Эту тему он использует в заключении своей книги о Ницше.
— О, да. Я очень уважаю его. Какая замечательная семья: Рильке был его сводным братом, и Бальтюс, художник…
Фуко внезапно замолчал. Последние слова перед этим он произнес очень серьезным, почти благоговейным тоном, показывавшим, с каким почтением он относился к людям, о которых говорил.
Потом они с Дэвидом болтали о всякой ерунде еще пять минут, а затем Дэвид перевел разговор на более интимные темы, что при его обаянии не составило ему труда. Он посмотрел на Фуко своими глубоко посаженными глазами и спросил:
— Мишель, вы счастливы?
— Я доволен моей жизнью, но не слишком самим собой, — ответил тот.
— Другими словами, вы не испытываете особой гордости за себя, но вас устраивает, как протекает ваша жизнь и какие формы она принимает.
— Да.
— Но это кажется мне немного нелогичным. Если вам нравится, как вы живете, и вы чувствуете некую ответственность за это, тогда, по-моему, у вас не может быть претензий к самому себе.
— Ну, я не чувствую ответственности за то, что происходит со мной в моей жизни.

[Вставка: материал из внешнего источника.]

omit [NeZero Q] in
/-- The measure of `roundLaw` is the push-forward of `contNoise`. [folklore] -/
theorem toMeasure_roundLaw (c σ : ℝ) : (roundLaw Q q' c σ).toMeasure = (contNoise σ).map (roundMap Q q' c) := by
  rw [roundLaw, Measure.toPMF_toMeasure]

end Cont

/-! ### The recipe -/

section Recipe

variable (n Q q' : ℕ) [NeZero Q] [NeZero q'] (r B τ : ℝ) (t : Fin n → ZMod q')

/-- **The sampling recipe of one switched sample** `(a, b̄) ↦ (a', b̄')`:
`kⱼ ← D_{ℤ,q'r,q'aⱼ/Q}`, `a' = k mod q'`, `b̄' = ⟨a', t⟩ + ⌊q'b̄/Q + q'u/Q + q'w⌉`, `(u, w) ← contNoise`.
[cite: BrakerskiEtAl2013, Lemma 3.5 (the map) with Cor. 3.2; GentryPeikertVaikuntanathan2008, §4.1] -/
def samplingPMF (p : (Fin n → ZMod Q) × ZMod Q) : PMF ((Fin n → ZMod q') × ZMod q') :=
  (indepLaw n fun j => discreteGaussianInt ((q' : ℝ) * r) ((q' : ℝ) * (((p.1 j).val : ℝ) / Q))).bind fun k =>
    (roundLaw Q q' ((q' : ℝ) * ((p.2.val : ℝ) / Q)) (Real.sqrt ((r * B) ^ 2 + τ ^ 2))).map fun z =>
      (fun j => (k j : ZMod q'), (fun j => (k j : ZMod q')) ⬝ᵥ t + z)

end Recipe

/-! ### The grid `q'⁻¹ℤⁿ`: numerators and classes of grid vectors -/

section Grid

variable (n q' : ℕ) [NeZero q']

/-- The numerators of `k/q'` are `k`. [folklore] -/
theorem num_fineGridEquiv (k : Fin n → ℤ) (j : Fin n) : num n q' (fineGridEquiv n q' k) j = k j := by
  have h := num_spec n q' (fineGridEquiv n q' k) j
  rw [coe_fineGridEquiv, fineGridVec_apply, mul_div_cancel₀ _ (NeZero.ne (q' : ℝ))] at h
  exact_mod_cast h

/-- **The class of `k/q'` in `ℤ_{q'}ⁿ` is `k mod q'`.** [cite: BrakerskiEtAl2013, §2.3 (`𝕋_qⁿ ≅ ℤ_qⁿ`)] -/
theorem torusClass_fineGridEquiv (k : Fin n → ℤ) : torusClass n q' (fineGridEquiv n q' k) = fun j => (k j : ZMod q') := by
  funext j
  rw [torusClass, num_fineGridEquiv]

end Grid

/-! ### The torus arithmetic of the chain collapses to the recipe -/

section Arith

variable (Q q' : ℕ) [NeZero Q] [NeZero q'] {n : ℕ} (t : Fin n → ZMod q')

omit [NeZero Q] in
/-- **On a switched sample, discretisation reads the recipe**: for `i ∈ ℤ_{q'}ⁿ`, jitter `u`, total noise `w`,
`discretizeCircle(↑((b̄+u)/Q) + ↑w + ↑((⟨i,t⟩ mod q')/q')) = ⟨i,t⟩ + ⌊q'b̄/Q + q'u/Q + q'w⌉`.
[cite: RegevLWE2009, Lemma 4.3 with Lemma 4.1 (proof: the shift `⟨a,t⟩`)] -/
theorem discretize_recipe (b : ZMod Q) (i : Fin n → ZMod q') (u w : ℝ) :
    LWE.discretizeCircle q' ((((((b.val : ℝ) + u) / Q : ℝ)) : UnitAddCircle) + ((w : ℝ) : UnitAddCircle) + rsrPhase n q' t i) =
      i ⬝ᵥ t + roundMap Q q' ((q' : ℝ) * ((b.val : ℝ) / Q)) (u, w) := by
  have hq : (q' : ℝ) ≠ 0 := by exact_mod_cast NeZero.ne q'
  rw [rsrPhase, ← AddCircle.coe_add, ← AddCircle.coe_add,
    show ((b.val : ℝ) + u) / Q + w + (((i ⬝ᵥ t).val : ℝ) / q') = (((i ⬝ᵥ t).val : ℝ) / q') + (((b.val : ℝ) + u) / Q + w) by ring,
    LWE.discretizeCircle_coe, LWE.discretize_natCast_div_add, ZMod.natCast_zmod_val]
  congr 1
  unfold LWE.discretize roundMap
  congr 2
  field_simp

end Arith

/-! ### The sampling form of the point kernel -/

section Main

variable {n Q q' : ℕ} [NeZero Q] [NeZero q'] {r B τ : ℝ} {t : Fin n → ZMod q'}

— А вам не кажется, что Ницше считал важным понять желание, спрятанное внутри у каждого из нас?
— Нет, я не думаю, что он говорил это. Ницше рассматривал силу личности как инструмент борьбы с установившимися моральными устоями, но его воззрения в любом случае не имели ничего общего с индивидуализмом, для которого личность наиболее важна в историческом контексте.
— Фактически, — продолжил Фуко только после мгновенной паузы, чтобы перевести дыхание, — Ницше говорил о том, что человек очень мало ответственен за свою природу, особенно с точки зрения того, что он считает собственной моралью. Она определяется его сущностью человека. А та не предопределена заранее, человек формируется под весом моральных традиций, а не сам по себе.
— Как, по вашему мнению, на Ницше повлияла его болезнь? Действительно ли он сошел с ума из-за своей интеллектуальной позиции, того самого «креативного хаоса», недавно упомянутого Симеоном?
— Что касается здоровья Ницше, здесь есть два аспекта. Во-первых, он был очень болен и его тело разрушало его. Он был ужасно болен. Вы должны рассматривать его жизнь с этой точки зрения. Конечно, безумие Ницше — факт. Но…
Фуко замолчал резко, не сумев совладать с раздражением.
Я вмешался, спросив, когда работы Ницше, французские переводы которых, насколько я знал, он сам редактировал, произвели наибольшее впечатление на него.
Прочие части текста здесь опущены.